### Task data
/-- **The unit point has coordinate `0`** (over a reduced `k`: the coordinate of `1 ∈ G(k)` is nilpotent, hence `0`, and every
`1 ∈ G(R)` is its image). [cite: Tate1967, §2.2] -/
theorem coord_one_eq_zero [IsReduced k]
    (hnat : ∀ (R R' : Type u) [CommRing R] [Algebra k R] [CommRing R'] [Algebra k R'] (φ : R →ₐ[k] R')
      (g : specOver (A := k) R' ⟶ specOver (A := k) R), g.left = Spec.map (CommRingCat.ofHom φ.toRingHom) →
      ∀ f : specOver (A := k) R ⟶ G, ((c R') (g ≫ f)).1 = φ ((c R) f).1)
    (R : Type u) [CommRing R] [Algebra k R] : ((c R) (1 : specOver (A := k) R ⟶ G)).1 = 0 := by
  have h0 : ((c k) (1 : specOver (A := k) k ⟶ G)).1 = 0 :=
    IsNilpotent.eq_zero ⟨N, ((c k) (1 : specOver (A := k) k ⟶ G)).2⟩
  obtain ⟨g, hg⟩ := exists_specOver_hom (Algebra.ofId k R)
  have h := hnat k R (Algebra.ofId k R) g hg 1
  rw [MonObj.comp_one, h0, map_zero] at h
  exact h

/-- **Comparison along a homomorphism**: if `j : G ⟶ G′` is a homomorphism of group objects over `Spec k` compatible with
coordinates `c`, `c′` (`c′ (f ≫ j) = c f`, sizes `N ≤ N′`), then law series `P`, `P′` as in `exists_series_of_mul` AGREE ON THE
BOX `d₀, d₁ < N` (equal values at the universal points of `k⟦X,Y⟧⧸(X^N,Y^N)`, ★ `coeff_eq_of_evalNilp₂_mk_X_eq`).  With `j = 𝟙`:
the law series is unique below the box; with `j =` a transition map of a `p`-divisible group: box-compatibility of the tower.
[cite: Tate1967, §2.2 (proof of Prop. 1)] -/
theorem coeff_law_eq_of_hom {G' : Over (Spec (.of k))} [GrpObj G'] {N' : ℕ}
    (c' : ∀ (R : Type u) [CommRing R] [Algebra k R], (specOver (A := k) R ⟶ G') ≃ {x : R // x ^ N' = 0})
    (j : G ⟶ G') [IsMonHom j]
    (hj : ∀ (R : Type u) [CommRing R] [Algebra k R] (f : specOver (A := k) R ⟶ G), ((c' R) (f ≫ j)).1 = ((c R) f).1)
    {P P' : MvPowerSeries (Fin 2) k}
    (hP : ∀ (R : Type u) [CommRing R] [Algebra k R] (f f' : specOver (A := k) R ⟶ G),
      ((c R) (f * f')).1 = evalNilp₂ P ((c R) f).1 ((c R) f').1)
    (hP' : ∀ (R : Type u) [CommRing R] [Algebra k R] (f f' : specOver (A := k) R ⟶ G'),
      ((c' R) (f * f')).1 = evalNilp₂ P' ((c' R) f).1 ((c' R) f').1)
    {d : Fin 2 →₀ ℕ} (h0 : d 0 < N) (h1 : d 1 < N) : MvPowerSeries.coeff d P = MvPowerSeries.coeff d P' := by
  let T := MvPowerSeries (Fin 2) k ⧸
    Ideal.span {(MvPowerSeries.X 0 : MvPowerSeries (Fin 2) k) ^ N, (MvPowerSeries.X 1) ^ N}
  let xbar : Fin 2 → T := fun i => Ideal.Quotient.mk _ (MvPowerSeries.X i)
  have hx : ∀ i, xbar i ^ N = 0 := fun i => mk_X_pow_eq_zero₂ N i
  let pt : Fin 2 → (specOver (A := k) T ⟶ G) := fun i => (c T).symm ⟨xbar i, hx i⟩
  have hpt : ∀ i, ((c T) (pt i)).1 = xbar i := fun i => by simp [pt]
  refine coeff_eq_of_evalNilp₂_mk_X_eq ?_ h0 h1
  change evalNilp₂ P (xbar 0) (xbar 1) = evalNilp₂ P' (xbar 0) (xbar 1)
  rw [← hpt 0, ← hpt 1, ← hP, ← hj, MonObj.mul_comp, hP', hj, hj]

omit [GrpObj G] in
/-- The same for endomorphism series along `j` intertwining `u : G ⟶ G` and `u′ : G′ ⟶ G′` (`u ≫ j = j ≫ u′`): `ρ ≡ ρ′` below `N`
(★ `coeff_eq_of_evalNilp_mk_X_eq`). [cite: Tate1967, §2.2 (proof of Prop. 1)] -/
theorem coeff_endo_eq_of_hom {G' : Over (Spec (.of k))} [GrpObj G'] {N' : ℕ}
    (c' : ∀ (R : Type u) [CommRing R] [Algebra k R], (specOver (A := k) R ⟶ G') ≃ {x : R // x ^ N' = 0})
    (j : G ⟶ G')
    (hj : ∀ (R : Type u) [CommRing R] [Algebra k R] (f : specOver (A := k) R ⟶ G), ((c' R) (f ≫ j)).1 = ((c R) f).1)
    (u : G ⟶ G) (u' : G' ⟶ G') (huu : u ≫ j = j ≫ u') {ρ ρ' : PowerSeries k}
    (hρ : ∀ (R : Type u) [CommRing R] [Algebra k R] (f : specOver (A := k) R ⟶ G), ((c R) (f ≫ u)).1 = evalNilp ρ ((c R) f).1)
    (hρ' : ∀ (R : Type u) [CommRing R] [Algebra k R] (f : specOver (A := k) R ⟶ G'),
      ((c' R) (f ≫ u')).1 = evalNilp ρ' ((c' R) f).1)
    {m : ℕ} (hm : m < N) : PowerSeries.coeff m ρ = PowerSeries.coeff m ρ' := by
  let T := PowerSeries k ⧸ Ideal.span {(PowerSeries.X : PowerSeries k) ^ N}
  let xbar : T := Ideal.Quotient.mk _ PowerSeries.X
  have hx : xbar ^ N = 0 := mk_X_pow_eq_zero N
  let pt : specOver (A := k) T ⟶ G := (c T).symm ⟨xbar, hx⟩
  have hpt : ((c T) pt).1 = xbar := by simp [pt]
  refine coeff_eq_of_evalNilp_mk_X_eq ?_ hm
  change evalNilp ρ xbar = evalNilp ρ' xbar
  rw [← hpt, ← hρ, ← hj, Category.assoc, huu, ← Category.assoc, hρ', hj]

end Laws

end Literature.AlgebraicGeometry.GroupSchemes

### What the task requires
Please find, in the entries above, every line where "ofId" occurs, and copy it.

### Output for this task
  obtain ⟨g, hg⟩ := exists_specOver_hom (Algebra.ofId k R)
  have h := hnat k R (Algebra.ofId k R) g hg 1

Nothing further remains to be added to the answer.